Provide again, from the entries below, every line from the one containing "(fun t q v' _" through the one containing "theorem sum_tr_muY_mul (τ", exactly as written, and no other line.

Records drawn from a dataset
______________________________

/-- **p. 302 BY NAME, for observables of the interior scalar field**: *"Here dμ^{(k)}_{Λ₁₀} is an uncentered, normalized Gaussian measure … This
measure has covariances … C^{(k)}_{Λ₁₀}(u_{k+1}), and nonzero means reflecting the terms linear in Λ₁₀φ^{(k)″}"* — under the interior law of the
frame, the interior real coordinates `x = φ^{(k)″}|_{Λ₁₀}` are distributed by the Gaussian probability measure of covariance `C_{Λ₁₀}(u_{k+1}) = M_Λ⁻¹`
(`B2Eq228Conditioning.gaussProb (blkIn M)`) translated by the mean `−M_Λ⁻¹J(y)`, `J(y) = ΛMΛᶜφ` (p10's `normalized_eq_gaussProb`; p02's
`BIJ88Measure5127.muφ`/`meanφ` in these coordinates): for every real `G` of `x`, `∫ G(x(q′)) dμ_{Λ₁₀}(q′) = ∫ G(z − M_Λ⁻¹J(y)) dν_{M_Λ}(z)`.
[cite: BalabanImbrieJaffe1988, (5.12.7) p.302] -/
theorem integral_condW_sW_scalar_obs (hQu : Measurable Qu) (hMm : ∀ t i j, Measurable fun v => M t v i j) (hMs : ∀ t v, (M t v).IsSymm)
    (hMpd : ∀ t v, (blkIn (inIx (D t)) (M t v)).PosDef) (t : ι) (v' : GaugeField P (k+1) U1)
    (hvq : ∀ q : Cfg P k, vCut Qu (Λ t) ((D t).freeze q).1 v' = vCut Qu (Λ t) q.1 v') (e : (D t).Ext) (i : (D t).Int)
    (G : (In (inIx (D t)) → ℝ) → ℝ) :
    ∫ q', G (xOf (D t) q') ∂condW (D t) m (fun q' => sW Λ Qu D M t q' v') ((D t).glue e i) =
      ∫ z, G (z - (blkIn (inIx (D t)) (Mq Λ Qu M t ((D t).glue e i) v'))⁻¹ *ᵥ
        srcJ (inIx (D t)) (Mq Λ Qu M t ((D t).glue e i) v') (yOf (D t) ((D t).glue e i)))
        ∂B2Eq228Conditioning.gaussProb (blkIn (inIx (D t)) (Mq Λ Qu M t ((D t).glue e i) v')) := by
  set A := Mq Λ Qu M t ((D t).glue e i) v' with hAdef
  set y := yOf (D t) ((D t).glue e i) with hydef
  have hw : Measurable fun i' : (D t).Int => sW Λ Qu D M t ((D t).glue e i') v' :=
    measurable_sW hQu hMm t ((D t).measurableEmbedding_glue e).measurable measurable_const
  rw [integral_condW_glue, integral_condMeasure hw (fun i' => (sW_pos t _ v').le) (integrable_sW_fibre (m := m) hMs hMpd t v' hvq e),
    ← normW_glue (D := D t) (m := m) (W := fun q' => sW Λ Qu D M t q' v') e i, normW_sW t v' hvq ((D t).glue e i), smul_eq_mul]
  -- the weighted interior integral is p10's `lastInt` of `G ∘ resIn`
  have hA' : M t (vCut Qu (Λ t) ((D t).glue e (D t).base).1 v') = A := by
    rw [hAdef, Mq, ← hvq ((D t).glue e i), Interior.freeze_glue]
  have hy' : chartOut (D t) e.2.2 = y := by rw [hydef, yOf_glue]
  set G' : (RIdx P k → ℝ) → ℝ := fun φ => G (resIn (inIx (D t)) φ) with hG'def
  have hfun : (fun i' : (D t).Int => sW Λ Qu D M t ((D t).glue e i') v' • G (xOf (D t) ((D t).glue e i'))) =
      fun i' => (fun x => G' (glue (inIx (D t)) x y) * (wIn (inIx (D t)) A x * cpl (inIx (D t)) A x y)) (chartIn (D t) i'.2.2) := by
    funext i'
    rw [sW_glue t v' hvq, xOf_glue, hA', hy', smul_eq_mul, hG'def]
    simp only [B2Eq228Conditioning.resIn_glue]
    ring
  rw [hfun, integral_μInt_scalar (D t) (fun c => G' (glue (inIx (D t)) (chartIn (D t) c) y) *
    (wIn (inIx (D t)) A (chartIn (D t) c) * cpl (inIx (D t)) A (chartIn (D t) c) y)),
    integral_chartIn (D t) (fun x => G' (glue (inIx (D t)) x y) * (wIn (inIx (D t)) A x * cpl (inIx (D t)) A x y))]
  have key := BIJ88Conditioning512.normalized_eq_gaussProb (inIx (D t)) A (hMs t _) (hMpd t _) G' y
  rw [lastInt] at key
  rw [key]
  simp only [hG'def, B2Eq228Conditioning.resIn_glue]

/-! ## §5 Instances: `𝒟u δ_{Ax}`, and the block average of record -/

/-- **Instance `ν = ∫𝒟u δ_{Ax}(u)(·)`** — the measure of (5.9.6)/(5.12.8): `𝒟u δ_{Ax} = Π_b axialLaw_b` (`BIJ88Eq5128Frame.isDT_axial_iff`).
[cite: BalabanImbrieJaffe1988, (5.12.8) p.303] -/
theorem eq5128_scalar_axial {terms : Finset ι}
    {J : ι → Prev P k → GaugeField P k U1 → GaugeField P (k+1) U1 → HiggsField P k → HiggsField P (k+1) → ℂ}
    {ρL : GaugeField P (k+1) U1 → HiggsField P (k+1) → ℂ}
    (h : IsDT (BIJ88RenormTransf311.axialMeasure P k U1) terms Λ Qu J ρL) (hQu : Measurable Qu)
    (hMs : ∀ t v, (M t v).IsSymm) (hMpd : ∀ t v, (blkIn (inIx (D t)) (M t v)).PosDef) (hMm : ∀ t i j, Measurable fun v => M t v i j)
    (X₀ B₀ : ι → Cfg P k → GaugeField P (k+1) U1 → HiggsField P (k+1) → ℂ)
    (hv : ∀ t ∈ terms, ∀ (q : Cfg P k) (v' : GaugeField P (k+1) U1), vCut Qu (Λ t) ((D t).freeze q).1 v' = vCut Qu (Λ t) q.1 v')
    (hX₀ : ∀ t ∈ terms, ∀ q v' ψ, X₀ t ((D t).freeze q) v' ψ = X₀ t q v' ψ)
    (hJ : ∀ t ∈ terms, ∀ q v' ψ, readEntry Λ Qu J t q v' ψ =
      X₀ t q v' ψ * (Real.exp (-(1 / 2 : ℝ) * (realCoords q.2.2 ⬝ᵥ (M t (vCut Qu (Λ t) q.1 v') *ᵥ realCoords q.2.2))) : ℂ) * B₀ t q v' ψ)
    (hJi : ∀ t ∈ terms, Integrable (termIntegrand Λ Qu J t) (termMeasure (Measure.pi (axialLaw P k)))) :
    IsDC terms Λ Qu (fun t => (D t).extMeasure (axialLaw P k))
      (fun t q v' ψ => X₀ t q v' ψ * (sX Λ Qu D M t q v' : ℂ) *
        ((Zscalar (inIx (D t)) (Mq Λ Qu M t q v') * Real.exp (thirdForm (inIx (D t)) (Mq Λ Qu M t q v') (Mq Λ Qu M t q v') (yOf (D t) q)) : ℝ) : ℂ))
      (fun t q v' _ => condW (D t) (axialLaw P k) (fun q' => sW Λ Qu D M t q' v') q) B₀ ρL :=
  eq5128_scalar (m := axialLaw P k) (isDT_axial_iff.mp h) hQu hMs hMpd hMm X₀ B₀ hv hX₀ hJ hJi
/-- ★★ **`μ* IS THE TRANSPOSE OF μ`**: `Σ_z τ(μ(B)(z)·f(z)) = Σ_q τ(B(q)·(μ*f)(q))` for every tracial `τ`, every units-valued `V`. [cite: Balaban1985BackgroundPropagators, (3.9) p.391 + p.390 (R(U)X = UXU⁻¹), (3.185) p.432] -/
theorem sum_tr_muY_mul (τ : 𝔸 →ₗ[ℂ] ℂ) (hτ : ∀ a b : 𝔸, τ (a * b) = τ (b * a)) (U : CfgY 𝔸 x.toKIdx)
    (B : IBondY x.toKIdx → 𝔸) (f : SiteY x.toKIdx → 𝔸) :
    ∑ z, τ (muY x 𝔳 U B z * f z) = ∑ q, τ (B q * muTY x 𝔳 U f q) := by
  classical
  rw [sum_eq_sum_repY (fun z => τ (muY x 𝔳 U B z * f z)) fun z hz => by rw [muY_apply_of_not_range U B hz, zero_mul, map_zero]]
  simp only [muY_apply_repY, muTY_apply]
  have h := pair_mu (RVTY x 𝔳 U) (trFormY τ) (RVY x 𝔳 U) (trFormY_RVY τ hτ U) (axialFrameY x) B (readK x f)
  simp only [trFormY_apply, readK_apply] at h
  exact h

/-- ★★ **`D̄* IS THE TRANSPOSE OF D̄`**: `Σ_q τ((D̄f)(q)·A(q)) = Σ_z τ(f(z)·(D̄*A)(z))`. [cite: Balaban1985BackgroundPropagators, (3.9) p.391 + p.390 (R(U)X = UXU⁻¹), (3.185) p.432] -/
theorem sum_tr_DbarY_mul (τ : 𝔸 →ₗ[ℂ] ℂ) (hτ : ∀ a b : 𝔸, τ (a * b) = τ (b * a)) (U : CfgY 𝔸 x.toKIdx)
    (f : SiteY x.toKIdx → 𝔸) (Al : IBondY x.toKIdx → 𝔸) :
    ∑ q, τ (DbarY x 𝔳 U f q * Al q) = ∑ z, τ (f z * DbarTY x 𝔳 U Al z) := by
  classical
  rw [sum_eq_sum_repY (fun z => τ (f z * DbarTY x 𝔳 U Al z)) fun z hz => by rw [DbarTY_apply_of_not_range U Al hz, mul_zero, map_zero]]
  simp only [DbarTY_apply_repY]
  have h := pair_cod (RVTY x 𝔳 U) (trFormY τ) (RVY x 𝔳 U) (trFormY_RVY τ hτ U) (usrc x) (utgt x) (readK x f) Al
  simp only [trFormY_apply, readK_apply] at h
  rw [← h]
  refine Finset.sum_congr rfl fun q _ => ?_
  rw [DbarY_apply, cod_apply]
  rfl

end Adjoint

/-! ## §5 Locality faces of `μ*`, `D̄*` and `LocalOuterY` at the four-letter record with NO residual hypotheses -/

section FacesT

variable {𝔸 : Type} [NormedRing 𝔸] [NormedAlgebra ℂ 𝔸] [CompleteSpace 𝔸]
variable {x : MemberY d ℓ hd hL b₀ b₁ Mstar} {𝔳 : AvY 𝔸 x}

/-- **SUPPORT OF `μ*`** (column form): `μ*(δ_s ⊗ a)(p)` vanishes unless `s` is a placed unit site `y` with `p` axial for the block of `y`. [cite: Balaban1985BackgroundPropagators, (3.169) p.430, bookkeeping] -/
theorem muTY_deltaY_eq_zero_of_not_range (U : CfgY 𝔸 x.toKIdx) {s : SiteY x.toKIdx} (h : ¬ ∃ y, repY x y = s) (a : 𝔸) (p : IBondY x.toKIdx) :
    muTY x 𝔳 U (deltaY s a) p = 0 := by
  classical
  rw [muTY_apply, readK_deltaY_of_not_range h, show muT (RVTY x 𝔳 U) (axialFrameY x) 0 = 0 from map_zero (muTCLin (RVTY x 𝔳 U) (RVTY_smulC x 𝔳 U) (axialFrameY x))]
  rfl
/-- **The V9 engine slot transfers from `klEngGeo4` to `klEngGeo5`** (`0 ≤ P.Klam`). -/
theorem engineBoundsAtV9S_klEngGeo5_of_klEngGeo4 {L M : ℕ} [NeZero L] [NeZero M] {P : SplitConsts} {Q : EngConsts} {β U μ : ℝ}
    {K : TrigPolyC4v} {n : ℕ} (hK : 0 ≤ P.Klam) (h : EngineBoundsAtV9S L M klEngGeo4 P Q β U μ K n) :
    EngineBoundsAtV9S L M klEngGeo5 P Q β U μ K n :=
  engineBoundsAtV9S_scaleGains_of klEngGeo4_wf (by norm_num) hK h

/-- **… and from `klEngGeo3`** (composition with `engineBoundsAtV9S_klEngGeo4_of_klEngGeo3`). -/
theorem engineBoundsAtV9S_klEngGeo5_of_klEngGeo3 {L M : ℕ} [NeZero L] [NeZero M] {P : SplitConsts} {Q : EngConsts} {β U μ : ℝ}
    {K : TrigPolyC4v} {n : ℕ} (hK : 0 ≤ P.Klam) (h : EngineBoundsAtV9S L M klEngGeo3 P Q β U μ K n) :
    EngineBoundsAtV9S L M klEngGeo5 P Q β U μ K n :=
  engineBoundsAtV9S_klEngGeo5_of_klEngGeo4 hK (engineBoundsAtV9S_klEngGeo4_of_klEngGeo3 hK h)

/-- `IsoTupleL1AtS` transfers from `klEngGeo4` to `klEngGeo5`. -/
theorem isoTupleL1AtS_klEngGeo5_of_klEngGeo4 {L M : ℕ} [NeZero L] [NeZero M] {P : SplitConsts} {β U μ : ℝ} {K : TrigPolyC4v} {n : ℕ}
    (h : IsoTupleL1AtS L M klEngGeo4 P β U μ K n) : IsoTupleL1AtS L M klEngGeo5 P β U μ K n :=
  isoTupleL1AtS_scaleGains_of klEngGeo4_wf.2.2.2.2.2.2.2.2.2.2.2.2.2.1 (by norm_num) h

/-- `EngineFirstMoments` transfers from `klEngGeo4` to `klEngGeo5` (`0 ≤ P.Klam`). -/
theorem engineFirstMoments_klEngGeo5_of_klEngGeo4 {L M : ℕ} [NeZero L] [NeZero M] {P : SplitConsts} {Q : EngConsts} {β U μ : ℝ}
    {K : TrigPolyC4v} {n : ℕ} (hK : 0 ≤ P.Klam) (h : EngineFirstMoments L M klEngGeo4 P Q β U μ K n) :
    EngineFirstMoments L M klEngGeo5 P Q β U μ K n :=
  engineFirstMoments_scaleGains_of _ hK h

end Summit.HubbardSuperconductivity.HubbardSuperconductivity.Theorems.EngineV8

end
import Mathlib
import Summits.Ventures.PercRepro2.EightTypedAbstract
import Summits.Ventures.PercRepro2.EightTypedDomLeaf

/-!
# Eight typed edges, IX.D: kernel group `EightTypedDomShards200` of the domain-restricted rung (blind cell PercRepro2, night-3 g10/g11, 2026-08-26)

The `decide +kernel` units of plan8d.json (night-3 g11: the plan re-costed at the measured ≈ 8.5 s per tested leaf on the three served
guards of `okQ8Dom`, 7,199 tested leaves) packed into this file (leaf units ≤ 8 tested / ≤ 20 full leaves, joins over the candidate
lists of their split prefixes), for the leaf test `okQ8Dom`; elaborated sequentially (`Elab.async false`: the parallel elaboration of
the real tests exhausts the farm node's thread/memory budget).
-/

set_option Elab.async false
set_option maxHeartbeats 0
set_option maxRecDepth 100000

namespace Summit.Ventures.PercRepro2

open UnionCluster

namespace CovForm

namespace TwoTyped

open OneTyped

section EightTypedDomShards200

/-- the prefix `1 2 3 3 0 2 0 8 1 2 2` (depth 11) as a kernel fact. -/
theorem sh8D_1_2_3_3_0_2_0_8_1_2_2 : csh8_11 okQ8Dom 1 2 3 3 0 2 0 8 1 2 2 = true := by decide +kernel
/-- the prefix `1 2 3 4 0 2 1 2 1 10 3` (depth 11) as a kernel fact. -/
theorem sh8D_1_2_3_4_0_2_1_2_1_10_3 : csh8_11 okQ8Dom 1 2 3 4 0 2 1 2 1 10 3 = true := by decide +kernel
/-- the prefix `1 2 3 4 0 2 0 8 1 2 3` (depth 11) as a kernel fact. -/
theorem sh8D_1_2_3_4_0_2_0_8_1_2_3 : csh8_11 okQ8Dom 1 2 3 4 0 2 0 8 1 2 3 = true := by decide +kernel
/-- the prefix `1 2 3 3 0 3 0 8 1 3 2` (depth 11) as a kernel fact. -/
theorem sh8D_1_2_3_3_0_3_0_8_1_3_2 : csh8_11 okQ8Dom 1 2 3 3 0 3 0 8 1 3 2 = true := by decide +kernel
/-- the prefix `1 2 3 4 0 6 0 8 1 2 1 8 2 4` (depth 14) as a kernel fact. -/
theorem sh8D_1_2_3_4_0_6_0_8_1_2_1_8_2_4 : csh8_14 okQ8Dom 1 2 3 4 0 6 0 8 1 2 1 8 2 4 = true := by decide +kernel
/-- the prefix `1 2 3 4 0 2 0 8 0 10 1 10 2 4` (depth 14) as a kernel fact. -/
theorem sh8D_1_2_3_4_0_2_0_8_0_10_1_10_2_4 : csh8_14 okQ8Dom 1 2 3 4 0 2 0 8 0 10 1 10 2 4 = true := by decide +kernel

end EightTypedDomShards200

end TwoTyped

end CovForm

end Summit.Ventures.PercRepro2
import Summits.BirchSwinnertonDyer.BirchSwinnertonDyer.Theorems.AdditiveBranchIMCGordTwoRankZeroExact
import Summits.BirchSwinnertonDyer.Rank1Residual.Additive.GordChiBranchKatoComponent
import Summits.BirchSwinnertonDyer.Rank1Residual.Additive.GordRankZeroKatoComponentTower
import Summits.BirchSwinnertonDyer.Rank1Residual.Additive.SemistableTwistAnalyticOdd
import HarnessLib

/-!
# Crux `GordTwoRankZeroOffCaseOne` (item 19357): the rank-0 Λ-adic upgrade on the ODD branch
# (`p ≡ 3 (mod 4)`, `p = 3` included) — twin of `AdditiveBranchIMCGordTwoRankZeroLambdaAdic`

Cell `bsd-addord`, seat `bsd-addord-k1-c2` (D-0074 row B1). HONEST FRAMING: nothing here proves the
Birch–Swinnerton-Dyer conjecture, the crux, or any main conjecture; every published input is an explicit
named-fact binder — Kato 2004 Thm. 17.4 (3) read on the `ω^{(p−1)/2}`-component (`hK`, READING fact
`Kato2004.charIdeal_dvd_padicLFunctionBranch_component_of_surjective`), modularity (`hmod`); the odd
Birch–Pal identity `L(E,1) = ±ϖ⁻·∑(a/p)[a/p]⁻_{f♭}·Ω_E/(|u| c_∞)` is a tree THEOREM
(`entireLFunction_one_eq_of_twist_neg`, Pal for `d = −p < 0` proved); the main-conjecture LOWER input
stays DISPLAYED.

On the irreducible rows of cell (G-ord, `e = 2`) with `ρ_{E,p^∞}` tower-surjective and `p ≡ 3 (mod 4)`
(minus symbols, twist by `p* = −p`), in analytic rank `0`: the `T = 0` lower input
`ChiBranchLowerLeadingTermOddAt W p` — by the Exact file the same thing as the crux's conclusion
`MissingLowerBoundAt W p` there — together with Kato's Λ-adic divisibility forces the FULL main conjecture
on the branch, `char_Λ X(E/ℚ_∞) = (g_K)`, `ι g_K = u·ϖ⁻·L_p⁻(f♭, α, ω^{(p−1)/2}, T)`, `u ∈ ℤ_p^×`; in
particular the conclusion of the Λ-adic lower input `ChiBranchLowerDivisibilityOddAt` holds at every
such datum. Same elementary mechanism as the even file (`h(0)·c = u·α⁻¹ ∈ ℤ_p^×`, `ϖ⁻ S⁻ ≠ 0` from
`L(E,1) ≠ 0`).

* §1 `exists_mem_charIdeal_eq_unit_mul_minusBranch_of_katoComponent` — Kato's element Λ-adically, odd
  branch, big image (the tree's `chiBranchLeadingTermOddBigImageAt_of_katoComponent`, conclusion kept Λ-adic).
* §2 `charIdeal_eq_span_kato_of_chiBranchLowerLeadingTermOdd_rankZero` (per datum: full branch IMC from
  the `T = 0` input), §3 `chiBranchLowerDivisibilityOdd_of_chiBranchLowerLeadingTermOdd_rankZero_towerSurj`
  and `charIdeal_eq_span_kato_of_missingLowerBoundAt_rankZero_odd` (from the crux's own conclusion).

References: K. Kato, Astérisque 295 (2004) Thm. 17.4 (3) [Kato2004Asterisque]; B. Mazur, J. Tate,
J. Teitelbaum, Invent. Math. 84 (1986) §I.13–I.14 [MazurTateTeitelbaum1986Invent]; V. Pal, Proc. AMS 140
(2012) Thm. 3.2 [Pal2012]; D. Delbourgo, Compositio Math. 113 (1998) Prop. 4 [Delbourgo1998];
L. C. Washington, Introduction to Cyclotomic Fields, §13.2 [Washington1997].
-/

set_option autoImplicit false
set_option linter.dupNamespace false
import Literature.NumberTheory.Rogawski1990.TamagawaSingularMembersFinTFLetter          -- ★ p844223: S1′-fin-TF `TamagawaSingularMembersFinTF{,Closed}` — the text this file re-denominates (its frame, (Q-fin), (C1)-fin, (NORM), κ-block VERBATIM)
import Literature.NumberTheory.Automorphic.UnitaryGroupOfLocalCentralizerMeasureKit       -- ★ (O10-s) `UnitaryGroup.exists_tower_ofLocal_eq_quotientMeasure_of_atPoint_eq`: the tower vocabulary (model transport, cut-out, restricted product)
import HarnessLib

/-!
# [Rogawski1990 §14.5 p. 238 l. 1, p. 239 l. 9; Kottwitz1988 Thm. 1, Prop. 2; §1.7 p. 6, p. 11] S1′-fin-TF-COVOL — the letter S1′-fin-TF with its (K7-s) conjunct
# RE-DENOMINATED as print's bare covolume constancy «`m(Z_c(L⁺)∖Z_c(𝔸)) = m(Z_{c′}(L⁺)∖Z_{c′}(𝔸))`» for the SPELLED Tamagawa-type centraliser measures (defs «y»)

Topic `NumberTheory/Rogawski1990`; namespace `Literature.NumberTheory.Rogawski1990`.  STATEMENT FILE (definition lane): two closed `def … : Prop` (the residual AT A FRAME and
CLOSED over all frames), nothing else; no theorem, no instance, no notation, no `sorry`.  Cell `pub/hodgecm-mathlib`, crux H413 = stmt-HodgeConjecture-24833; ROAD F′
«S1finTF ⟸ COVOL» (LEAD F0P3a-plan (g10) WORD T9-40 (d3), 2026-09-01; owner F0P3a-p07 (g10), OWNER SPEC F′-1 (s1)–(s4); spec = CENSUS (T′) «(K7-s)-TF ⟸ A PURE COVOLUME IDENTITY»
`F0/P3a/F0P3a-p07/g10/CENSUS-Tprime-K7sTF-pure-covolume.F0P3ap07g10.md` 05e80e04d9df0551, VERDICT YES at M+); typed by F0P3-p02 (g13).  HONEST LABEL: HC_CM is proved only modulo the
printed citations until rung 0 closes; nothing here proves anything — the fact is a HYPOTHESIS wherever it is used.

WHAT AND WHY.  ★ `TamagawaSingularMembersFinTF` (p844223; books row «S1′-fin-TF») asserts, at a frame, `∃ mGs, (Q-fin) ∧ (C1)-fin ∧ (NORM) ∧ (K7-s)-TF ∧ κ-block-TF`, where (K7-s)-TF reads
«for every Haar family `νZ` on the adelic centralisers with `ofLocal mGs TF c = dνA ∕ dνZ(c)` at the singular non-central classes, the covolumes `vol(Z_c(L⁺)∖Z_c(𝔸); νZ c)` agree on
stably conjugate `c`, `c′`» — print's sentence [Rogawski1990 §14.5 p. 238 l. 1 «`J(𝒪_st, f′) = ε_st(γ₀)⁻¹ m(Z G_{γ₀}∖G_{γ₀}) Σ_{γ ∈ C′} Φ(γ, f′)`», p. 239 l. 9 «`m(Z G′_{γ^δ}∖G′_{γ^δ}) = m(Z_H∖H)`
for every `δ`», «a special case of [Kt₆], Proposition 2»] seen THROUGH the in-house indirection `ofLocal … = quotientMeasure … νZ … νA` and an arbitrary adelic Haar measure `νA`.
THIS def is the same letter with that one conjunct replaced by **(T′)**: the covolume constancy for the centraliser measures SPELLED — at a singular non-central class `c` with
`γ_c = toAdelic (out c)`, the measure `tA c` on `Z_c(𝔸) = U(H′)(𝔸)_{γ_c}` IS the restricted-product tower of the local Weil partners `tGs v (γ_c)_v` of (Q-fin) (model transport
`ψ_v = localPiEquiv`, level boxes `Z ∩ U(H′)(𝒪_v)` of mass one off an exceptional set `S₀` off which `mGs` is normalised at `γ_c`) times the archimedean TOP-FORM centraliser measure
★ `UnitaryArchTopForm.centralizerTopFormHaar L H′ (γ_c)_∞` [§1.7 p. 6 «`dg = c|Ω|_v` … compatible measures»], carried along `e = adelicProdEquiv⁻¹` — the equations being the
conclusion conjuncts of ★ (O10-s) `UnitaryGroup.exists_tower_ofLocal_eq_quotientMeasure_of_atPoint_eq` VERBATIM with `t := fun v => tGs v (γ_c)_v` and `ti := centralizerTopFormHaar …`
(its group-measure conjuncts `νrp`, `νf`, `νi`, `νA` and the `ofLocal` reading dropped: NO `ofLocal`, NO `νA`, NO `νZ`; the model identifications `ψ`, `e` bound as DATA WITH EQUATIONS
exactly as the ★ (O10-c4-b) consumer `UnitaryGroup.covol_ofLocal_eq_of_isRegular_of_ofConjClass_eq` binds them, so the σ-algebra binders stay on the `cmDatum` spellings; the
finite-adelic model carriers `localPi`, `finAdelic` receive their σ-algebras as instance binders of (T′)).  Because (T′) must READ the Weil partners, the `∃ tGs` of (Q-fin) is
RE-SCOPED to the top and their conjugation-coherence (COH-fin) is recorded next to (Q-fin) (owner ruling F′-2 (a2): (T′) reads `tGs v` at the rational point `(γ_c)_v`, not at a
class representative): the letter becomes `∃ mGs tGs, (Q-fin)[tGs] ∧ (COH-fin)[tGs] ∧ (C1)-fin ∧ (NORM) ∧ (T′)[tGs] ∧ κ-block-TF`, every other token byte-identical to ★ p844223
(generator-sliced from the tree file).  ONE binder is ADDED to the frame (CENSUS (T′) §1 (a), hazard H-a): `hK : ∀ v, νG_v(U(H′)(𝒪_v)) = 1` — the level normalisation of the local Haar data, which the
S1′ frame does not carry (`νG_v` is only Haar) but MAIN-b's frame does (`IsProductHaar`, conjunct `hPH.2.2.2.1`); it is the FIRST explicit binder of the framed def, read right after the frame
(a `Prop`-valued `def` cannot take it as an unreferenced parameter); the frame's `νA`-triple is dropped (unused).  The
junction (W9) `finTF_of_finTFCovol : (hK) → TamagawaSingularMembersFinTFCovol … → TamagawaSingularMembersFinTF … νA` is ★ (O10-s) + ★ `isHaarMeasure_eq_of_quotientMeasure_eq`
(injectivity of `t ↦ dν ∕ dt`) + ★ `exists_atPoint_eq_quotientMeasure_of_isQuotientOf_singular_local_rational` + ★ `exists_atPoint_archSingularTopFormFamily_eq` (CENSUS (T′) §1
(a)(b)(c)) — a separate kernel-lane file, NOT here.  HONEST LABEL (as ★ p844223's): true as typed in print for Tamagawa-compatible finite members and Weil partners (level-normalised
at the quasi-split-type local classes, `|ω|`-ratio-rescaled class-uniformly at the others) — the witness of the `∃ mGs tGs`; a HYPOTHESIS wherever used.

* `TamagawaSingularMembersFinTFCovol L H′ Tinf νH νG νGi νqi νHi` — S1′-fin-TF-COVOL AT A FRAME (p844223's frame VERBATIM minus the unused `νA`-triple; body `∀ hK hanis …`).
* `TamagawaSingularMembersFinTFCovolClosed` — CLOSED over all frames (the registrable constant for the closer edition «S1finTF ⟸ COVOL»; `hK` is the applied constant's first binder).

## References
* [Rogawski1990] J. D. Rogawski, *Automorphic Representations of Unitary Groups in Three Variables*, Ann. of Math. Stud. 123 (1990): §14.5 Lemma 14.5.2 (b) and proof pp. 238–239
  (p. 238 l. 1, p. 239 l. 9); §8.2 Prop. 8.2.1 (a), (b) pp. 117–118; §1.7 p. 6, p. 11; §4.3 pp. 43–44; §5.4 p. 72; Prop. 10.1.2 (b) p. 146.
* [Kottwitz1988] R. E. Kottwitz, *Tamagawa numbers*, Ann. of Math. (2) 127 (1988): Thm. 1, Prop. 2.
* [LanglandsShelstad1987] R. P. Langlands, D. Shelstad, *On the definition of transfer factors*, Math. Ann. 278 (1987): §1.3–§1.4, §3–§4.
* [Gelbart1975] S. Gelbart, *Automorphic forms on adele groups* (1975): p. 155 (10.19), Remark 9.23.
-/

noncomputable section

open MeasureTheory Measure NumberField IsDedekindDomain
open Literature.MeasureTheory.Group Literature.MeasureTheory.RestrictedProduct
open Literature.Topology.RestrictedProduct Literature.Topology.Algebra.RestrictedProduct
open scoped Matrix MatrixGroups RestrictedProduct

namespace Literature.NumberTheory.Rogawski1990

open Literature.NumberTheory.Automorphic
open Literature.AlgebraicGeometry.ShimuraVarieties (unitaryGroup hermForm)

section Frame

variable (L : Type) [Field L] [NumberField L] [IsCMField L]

______________________________

Exercise result ▸
      (fun t q v' _ => condW (D t) (axialLaw P k) (fun q' => sW Λ Qu D M t q' v') q) B₀ ρL :=
  eq5128_scalar (m := axialLaw P k) (isDT_axial_iff.mp h) hQu hMs hMpd hMm X₀ B₀ hv hX₀ hJ hJi
/-- ★★ **`μ* IS THE TRANSPOSE OF μ`**: `Σ_z τ(μ(B)(z)·f(z)) = Σ_q τ(B(q)·(μ*f)(q))` for every tracial `τ`, every units-valued `V`. [cite: Balaban1985BackgroundPropagators, (3.9) p.391 + p.390 (R(U)X = UXU⁻¹), (3.185) p.432] -/
theorem sum_tr_muY_mul (τ : 𝔸 →ₗ[ℂ] ℂ) (hτ : ∀ a b : 𝔸, τ (a * b) = τ (b * a)) (U : CfgY 𝔸 x.toKIdx)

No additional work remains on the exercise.